[Items from a dataset]
import Summits.ValiantsHypothesis.ValiantsHypothesis.Theorems.LacunarySymmetroidMatrixDescartesDoorA26WallBubblingClassMoments

/-!
# Wall bubbling for `DoorA26` — (W) chain piece: LEVEL SELECTION (one merging class, given the cluster scale)

HONEST FRAMING.  Chain lemma for obligation (W) `stub_weylFaces` of `Cruxes/DoorA26/Lines/wall_bubbling.lean` (stmt-ValiantsHypothesis-19979
`DoorA26`; OPEN, typed, never asserted), re-pointed seat val-sym-door-p1 g13 (W2 #10).  Produces the hypotheses of W2 #8 `classTower_limit` for ONE
merging value class from bounded data: a gap scale `0 < w_ν → 0`, member deviations `ε_i^ν`, coefficients `a_i^ν`, a cluster scale `μ_ν > 0` that
DOMINATES the class moments (`|M_m^ν| ≤ μ_ν` for `m < n`, `M_m^ν = Σ_i a_i^ν (ε_i^ν)^m` — true when `μ_ν` is the maximum of all normalised moments of
the cluster), and VANDERMONDE CONTROL of the coefficients by the moments (`|a_i^ν|·w_ν^{n−1} ≤ K·Σ_{m<n} |M_m^ν|` — supplied per configuration by
W2 #6 `moments_two_inv` / `moments_three_inv` at a generic Weyl face).  THEN along a subsequence the normalised moments converge and the tail
`(Σ_i |a_i^ν|)·w_ν^n/μ_ν → 0` (`levelSelection_class`).  If moreover the scale is ATTAINED in the class infinitely often (`|M_m^ν| = μ_ν` for some
`m < n`), some limit moment has modulus `1` (`levelSelection_class_nondeg`) — the non-degeneracy that makes the limit slot vector non-zero.
No new definitions; nothing here bears on `DoorA26`, `MatrixDescartes` (stmt-ValiantsHypothesis-18050) or `VP ≠ VNP`.

[folklore] Bolzano–Weierstrass; elementary estimates.
-/

-- `Summit.ValiantsHypothesis.ValiantsHypothesis.…` repeats a component by the D-0017 layout
-- (single-conjunct summit), which the `dupNamespace` linter flags; the name is mandated.
set_option linter.dupNamespace false

namespace Summit.ValiantsHypothesis.ValiantsHypothesis.Theorems.LacunarySymmetroidMatrixDescartes.WallBubbling

open Finset Filter Topology
open scoped BigOperators

/-- **LEVEL SELECTION (one class, given the scale).**  See the module docstring. [folklore] -/
theorem levelSelection_class {ι : Type*} [Fintype ι] (n : ℕ) (a ε : ℕ → ι → ℝ) (w μ : ℕ → ℝ) (K : ℝ)
    (hμ : ∀ ν, 0 < μ ν) (hw0 : ∀ ν, 0 < w ν) (hwlim : Tendsto w atTop (𝓝 0))
    (hdom : ∀ ν, ∀ m < n, |∑ i, a ν i * ε ν i ^ m| ≤ μ ν)
    (hV : ∀ ν i, |a ν i| * w ν ^ (n - 1) ≤ K * ∑ m ∈ Finset.range n, |∑ i', a ν i' * ε ν i' ^ m|) :
    ∃ φ : ℕ → ℕ, StrictMono φ ∧ ∃ c : ℕ → ℝ,
      (∀ m < n, Tendsto (fun k => (∑ i, a (φ k) i * ε (φ k) i ^ m) / μ (φ k)) atTop (𝓝 (c m))) ∧
      (∀ m < n, |c m| ≤ 1) ∧
      Tendsto (fun k => (∑ i, |a (φ k) i|) * w (φ k) ^ n / μ (φ k)) atTop (𝓝 0) := by
  classical
  -- the normalised moment vectors live in the compact cube `[-1,1]^n`
  set v : ℕ → Fin n → ℝ := fun ν m => (∑ i, a ν i * ε ν i ^ (m : ℕ)) / μ ν with hv
  have hvmem : ∀ ν, v ν ∈ Set.Icc (fun _ : Fin n => (-1 : ℝ)) (fun _ => 1) := by
    intro ν
    have hab : ∀ m : Fin n, |v ν m| ≤ 1 := by
      intro m
      simp only [hv]
      rw [abs_div, abs_of_pos (hμ ν), div_le_one (hμ ν)]
      exact hdom ν m m.isLt
    exact ⟨fun m => (abs_le.mp (hab m)).1, fun m => (abs_le.mp (hab m)).2⟩
  obtain ⟨cv, -, φ, hφ, hlim⟩ := (isCompact_Icc (a := fun _ : Fin n => (-1 : ℝ)) (b := fun _ => 1)).tendsto_subseq hvmem
  have hlim_m : ∀ m : Fin n, Tendsto (fun k => v (φ k) m) atTop (𝓝 (cv m)) := fun m => tendsto_pi_nhds.mp hlim m
  refine ⟨φ, hφ, fun m => if h : m < n then cv ⟨m, h⟩ else 0, ?_, ?_, ?_⟩
  · intro m hm
    simp only [dif_pos hm]
    exact (hlim_m ⟨m, hm⟩).congr fun k => by simp [hv]
  · intro m hm
    simp only [dif_pos hm]
    have h1 : ∀ k, |v (φ k) ⟨m, hm⟩| ≤ 1 := fun k => abs_le.mpr ⟨(hvmem (φ k)).1 ⟨m, hm⟩, (hvmem (φ k)).2 ⟨m, hm⟩⟩
    exact le_of_tendsto ((continuous_abs.tendsto _).comp (hlim_m ⟨m, hm⟩)) (Eventually.of_forall h1)
  · -- the tail: `Σ|a_i| w^n / μ ≤ |ι| K n · w → 0`
    have hφt : Tendsto φ atTop atTop := hφ.tendsto_atTop
    have hbound : ∀ k, |(∑ i, |a (φ k) i|) * w (φ k) ^ n / μ (φ k)| ≤ (Fintype.card ι : ℝ) * (|K| * n) * w (φ k) := by
      intro k
      set ν := φ k
      have hμν := hμ ν
      have hwν := hw0 ν
      rcases Nat.eq_zero_or_pos n with hn | hn
      · -- `n = 0`: the Vandermonde hypothesis forces `a = 0`
        subst hn
        have ha : ∀ i, a ν i = 0 := by
          intro i
          have h := hV ν i
          simp only [Nat.zero_sub, pow_zero, mul_one, Finset.range_zero, Finset.sum_empty, mul_zero] at h
          exact abs_eq_zero.mp (le_antisymm h (abs_nonneg _))
        simp [ha]
      · have hsum : (∑ i, |a ν i|) * w ν ^ n ≤ (Fintype.card ι : ℝ) * (|K| * n) * w ν * μ ν := by
          have hi : ∀ i, |a ν i| * w ν ^ n ≤ (|K| * n) * w ν * μ ν := by
            intro i
            have h1 : |a ν i| * w ν ^ (n - 1) ≤ K * ∑ m ∈ Finset.range n, |∑ i', a ν i' * ε ν i' ^ m| := hV ν i
            have h2 : ∑ m ∈ Finset.range n, |∑ i', a ν i' * ε ν i' ^ m| ≤ n * μ ν := by
              calc ∑ m ∈ Finset.range n, |∑ i', a ν i' * ε ν i' ^ m| ≤ ∑ m ∈ Finset.range n, μ ν :=
                    Finset.sum_le_sum fun m hm => hdom ν m (Finset.mem_range.mp hm)
                _ = n * μ ν := by simp
            have hS0 : 0 ≤ ∑ m ∈ Finset.range n, |∑ i', a ν i' * ε ν i' ^ m| := Finset.sum_nonneg fun _ _ => abs_nonneg _
            have h3 : K * ∑ m ∈ Finset.range n, |∑ i', a ν i' * ε ν i' ^ m| ≤ |K| * (n * μ ν) :=
              le_trans (mul_le_mul_of_nonneg_right (le_abs_self K) hS0) (mul_le_mul_of_nonneg_left h2 (abs_nonneg K))
            have hpow : w ν ^ n = w ν ^ (n - 1) * w ν := by
              rw [← pow_succ, Nat.sub_add_cancel hn]
            calc |a ν i| * w ν ^ n = (|a ν i| * w ν ^ (n - 1)) * w ν := by rw [hpow, mul_assoc]
              _ ≤ (|K| * (n * μ ν)) * w ν := mul_le_mul_of_nonneg_right (h1.trans h3) hwν.le
              _ = (|K| * n) * w ν * μ ν := by ring
          calc (∑ i, |a ν i|) * w ν ^ n = ∑ i, |a ν i| * w ν ^ n := by rw [Finset.sum_mul]
            _ ≤ ∑ _i : ι, (|K| * n) * w ν * μ ν := Finset.sum_le_sum fun i _ => hi i
            _ = (Fintype.card ι : ℝ) * (|K| * n) * w ν * μ ν := by
                rw [Finset.sum_const, Finset.card_univ, nsmul_eq_mul]; ring
        rw [abs_div, abs_of_pos hμν, div_le_iff₀ hμν,
          abs_of_nonneg (mul_nonneg (Finset.sum_nonneg fun _ _ => abs_nonneg _) (pow_nonneg hwν.le _))]
        exact hsum
    have hlim0 : Tendsto (fun k => (Fintype.card ι : ℝ) * (|K| * n) * w (φ k)) atTop (𝓝 0) := by
      simpa using (hwlim.comp hφt).const_mul ((Fintype.card ι : ℝ) * (|K| * n))
    exact squeeze_zero_norm' (Eventually.of_forall hbound) hlim0

/-- **Non-degeneracy.**  If the scale is attained in the class infinitely often along the selected subsequence, some limit moment has modulus
`1`. [folklore] -/
theorem levelSelection_class_nondeg (n : ℕ) (Mn : ℕ → ℕ → ℝ) (μ : ℕ → ℝ) (c : ℕ → ℝ)
    (hconv : ∀ m < n, Tendsto (fun k => Mn k m / μ k) atTop (𝓝 (c m)))
    (hatt : ∀ k, ∃ m < n, |Mn k m| = μ k) (hμ : ∀ k, 0 < μ k) : ∃ m < n, |c m| = 1 := by
  classical
  -- some `m < n` attains the scale for infinitely many `k`
  by_contra hne
  push Not at hne
  have hfin : ∀ m < n, ∀ᶠ k in atTop, |Mn k m| ≠ μ k := by
    intro m hm
    have h1 : Tendsto (fun k => |Mn k m / μ k|) atTop (𝓝 |c m|) := (continuous_abs.tendsto _).comp (hconv m hm)
    have hne1 : |c m| ≠ 1 := hne m hm
    have : ∀ᶠ k in atTop, |Mn k m / μ k| ≠ 1 := h1.eventually (isOpen_ne.mem_nhds hne1)
    refine this.mono fun k hk habs => hk ?_
    rw [abs_div, abs_of_pos (hμ k), habs, div_self (hμ k).ne']
  have hall : ∀ᶠ k in atTop, ∀ m ∈ Finset.range n, |Mn k m| ≠ μ k := by
    rw [Filter.eventually_all_finset]
    exact fun m hm => hfin m (Finset.mem_range.mp hm)
  obtain ⟨k, hk⟩ := hall.exists
  obtain ⟨m, hm, hmeq⟩ := hatt k
  exact hk m (Finset.mem_range.mpr hm) hmeq

end Summit.ValiantsHypothesis.ValiantsHypothesis.Theorems.LacunarySymmetroidMatrixDescartes.WallBubbling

### Problem
From the records above, reproduce exactly the lines from the one with "(hdom : ∀ ν, ∀" to the one with "exact abs_eq_zero.mp (le_antisymm", both included, and no others.

### Exercise response
    (hdom : ∀ ν, ∀ m < n, |∑ i, a ν i * ε ν i ^ m| ≤ μ ν)
    (hV : ∀ ν i, |a ν i| * w ν ^ (n - 1) ≤ K * ∑ m ∈ Finset.range n, |∑ i', a ν i' * ε ν i' ^ m|) :
    ∃ φ : ℕ → ℕ, StrictMono φ ∧ ∃ c : ℕ → ℝ,
      (∀ m < n, Tendsto (fun k => (∑ i, a (φ k) i * ε (φ k) i ^ m) / μ (φ k)) atTop (𝓝 (c m))) ∧
      (∀ m < n, |c m| ≤ 1) ∧
      Tendsto (fun k => (∑ i, |a (φ k) i|) * w (φ k) ^ n / μ (φ k)) atTop (𝓝 0) := by
  classical
  -- the normalised moment vectors live in the compact cube `[-1,1]^n`
  set v : ℕ → Fin n → ℝ := fun ν m => (∑ i, a ν i * ε ν i ^ (m : ℕ)) / μ ν with hv
  have hvmem : ∀ ν, v ν ∈ Set.Icc (fun _ : Fin n => (-1 : ℝ)) (fun _ => 1) := by
    intro ν
    have hab : ∀ m : Fin n, |v ν m| ≤ 1 := by
      intro m
      simp only [hv]
      rw [abs_div, abs_of_pos (hμ ν), div_le_one (hμ ν)]
      exact hdom ν m m.isLt
    exact ⟨fun m => (abs_le.mp (hab m)).1, fun m => (abs_le.mp (hab m)).2⟩
  obtain ⟨cv, -, φ, hφ, hlim⟩ := (isCompact_Icc (a := fun _ : Fin n => (-1 : ℝ)) (b := fun _ => 1)).tendsto_subseq hvmem
  have hlim_m : ∀ m : Fin n, Tendsto (fun k => v (φ k) m) atTop (𝓝 (cv m)) := fun m => tendsto_pi_nhds.mp hlim m
  refine ⟨φ, hφ, fun m => if h : m < n then cv ⟨m, h⟩ else 0, ?_, ?_, ?_⟩
  · intro m hm
    simp only [dif_pos hm]
    exact (hlim_m ⟨m, hm⟩).congr fun k => by simp [hv]
  · intro m hm
    simp only [dif_pos hm]
    have h1 : ∀ k, |v (φ k) ⟨m, hm⟩| ≤ 1 := fun k => abs_le.mpr ⟨(hvmem (φ k)).1 ⟨m, hm⟩, (hvmem (φ k)).2 ⟨m, hm⟩⟩
    exact le_of_tendsto ((continuous_abs.tendsto _).comp (hlim_m ⟨m, hm⟩)) (Eventually.of_forall h1)
  · -- the tail: `Σ|a_i| w^n / μ ≤ |ι| K n · w → 0`
    have hφt : Tendsto φ atTop atTop := hφ.tendsto_atTop
    have hbound : ∀ k, |(∑ i, |a (φ k) i|) * w (φ k) ^ n / μ (φ k)| ≤ (Fintype.card ι : ℝ) * (|K| * n) * w (φ k) := by
      intro k
      set ν := φ k
      have hμν := hμ ν
      have hwν := hw0 ν
      rcases Nat.eq_zero_or_pos n with hn | hn
      · -- `n = 0`: the Vandermonde hypothesis forces `a = 0`
        subst hn
        have ha : ∀ i, a ν i = 0 := by
          intro i
          have h := hV ν i
          simp only [Nat.zero_sub, pow_zero, mul_one, Finset.range_zero, Finset.sum_empty, mul_zero] at h
          exact abs_eq_zero.mp (le_antisymm h (abs_nonneg _))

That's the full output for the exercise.